_Aim of the exercise_. Give back exactly the stretch of data below from the line holding "exact (isQuadraticCoordinates_local E" through the line holding "(σ := conjLocal E c v) (conjLocal_toLocalRing c v) (by", both ends included, and leave the remaining lines out.

Stored data entries:
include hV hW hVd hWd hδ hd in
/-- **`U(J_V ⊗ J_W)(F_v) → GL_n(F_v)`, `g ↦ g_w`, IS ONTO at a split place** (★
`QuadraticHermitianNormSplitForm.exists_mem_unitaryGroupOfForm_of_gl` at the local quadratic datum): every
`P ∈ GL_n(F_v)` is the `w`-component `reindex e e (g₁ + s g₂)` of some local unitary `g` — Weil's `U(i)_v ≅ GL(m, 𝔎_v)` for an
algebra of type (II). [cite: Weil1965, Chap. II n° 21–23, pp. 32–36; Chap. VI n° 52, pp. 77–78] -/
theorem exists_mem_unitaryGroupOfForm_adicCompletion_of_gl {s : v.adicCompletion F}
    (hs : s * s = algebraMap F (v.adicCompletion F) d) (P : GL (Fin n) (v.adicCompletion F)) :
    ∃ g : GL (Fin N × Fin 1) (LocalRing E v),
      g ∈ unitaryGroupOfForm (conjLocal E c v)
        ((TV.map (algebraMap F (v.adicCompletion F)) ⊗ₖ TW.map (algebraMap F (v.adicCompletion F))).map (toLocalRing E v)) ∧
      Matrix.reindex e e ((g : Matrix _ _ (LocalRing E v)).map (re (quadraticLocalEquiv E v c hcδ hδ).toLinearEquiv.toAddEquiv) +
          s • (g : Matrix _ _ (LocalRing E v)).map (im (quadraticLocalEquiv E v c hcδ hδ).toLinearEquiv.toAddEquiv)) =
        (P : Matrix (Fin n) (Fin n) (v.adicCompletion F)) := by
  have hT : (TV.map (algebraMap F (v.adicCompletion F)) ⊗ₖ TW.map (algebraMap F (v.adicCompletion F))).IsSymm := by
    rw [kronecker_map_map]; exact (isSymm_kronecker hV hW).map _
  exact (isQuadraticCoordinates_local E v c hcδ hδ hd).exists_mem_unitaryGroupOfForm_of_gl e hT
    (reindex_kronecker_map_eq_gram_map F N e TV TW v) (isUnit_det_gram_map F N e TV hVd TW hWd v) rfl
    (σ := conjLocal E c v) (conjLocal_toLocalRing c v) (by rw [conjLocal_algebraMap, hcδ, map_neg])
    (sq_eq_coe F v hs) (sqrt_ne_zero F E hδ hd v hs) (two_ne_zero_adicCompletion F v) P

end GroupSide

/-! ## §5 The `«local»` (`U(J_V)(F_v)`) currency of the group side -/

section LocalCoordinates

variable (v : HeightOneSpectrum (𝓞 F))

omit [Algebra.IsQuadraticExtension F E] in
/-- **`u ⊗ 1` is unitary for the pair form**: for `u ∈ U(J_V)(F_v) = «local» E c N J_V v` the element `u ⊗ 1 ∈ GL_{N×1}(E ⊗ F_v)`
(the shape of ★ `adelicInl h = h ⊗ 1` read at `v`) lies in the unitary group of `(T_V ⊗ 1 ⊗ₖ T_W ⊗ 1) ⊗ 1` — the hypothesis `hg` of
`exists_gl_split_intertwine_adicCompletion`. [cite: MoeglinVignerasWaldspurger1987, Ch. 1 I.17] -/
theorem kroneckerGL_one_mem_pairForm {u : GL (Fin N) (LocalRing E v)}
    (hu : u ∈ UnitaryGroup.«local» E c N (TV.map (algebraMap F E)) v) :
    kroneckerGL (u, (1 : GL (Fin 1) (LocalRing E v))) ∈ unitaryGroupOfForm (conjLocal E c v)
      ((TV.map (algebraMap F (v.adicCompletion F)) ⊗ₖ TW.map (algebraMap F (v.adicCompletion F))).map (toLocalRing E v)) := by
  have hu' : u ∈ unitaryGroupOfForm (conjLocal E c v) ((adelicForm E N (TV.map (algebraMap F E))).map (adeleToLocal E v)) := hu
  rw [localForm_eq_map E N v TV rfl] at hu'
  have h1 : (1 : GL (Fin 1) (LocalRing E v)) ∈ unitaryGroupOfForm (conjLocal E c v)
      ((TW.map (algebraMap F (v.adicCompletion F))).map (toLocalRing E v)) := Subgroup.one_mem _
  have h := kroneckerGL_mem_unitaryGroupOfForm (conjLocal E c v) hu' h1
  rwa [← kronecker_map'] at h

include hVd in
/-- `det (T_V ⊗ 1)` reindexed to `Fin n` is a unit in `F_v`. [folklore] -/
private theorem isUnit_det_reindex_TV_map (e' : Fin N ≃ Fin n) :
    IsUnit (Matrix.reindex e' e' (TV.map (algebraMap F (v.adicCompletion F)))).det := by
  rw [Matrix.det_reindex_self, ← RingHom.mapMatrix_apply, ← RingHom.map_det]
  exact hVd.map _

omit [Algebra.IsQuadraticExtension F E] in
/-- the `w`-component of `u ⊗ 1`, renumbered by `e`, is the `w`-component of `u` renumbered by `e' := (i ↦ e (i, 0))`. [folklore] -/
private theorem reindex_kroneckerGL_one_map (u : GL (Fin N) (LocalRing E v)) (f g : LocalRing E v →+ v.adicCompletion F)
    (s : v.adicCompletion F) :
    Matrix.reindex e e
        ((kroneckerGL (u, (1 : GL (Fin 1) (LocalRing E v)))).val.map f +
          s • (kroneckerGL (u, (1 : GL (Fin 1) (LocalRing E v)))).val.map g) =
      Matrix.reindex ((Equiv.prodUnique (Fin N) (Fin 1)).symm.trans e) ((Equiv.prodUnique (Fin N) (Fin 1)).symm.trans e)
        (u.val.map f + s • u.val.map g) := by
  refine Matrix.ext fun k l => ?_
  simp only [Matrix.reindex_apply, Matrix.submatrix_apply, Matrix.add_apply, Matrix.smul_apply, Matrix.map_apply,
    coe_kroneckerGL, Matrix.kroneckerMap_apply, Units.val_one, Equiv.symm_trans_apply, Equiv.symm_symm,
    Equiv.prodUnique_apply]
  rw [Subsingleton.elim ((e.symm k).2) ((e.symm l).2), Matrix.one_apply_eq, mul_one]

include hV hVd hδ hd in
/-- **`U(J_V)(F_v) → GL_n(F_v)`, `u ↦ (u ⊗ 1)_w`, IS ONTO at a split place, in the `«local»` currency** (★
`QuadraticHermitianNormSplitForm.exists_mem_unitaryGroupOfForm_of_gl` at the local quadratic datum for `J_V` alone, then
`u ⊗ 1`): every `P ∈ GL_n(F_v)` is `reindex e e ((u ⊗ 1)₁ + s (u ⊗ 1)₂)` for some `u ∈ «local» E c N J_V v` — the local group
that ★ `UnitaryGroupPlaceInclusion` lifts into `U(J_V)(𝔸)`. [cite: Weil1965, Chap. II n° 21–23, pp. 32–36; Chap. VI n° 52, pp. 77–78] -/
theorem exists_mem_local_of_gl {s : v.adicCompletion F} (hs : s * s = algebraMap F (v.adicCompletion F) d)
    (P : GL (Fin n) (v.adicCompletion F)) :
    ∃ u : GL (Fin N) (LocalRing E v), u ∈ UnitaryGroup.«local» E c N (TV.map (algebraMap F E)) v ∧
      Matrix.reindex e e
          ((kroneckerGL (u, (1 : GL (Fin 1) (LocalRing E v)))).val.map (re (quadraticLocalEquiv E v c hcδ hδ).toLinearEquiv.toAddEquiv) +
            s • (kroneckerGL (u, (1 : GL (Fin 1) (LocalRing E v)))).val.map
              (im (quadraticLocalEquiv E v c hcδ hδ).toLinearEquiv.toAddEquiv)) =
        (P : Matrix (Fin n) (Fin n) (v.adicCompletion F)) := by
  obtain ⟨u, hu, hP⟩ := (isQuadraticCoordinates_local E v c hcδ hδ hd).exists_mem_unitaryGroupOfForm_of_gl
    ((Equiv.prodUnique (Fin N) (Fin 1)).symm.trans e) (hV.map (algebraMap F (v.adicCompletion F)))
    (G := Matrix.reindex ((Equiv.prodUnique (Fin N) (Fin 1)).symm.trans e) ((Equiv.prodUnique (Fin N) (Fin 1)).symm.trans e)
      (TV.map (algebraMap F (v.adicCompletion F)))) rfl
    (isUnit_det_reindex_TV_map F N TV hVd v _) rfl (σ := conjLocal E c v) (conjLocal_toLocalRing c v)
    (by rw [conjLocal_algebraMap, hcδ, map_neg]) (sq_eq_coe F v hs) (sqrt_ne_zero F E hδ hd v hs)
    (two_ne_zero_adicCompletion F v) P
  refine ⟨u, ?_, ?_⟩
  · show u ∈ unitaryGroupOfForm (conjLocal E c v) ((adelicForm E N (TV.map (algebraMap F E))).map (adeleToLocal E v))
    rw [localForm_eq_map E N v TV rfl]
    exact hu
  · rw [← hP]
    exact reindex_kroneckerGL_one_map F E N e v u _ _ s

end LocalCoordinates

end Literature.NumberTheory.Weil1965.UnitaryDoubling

_Output for this exercise_.
  exact (isQuadraticCoordinates_local E v c hcδ hδ hd).exists_mem_unitaryGroupOfForm_of_gl e hT
    (reindex_kronecker_map_eq_gram_map F N e TV TW v) (isUnit_det_gram_map F N e TV hVd TW hWd v) rfl
    (σ := conjLocal E c v) (conjLocal_toLocalRing c v) (by rw [conjLocal_algebraMap, hcδ, map_neg])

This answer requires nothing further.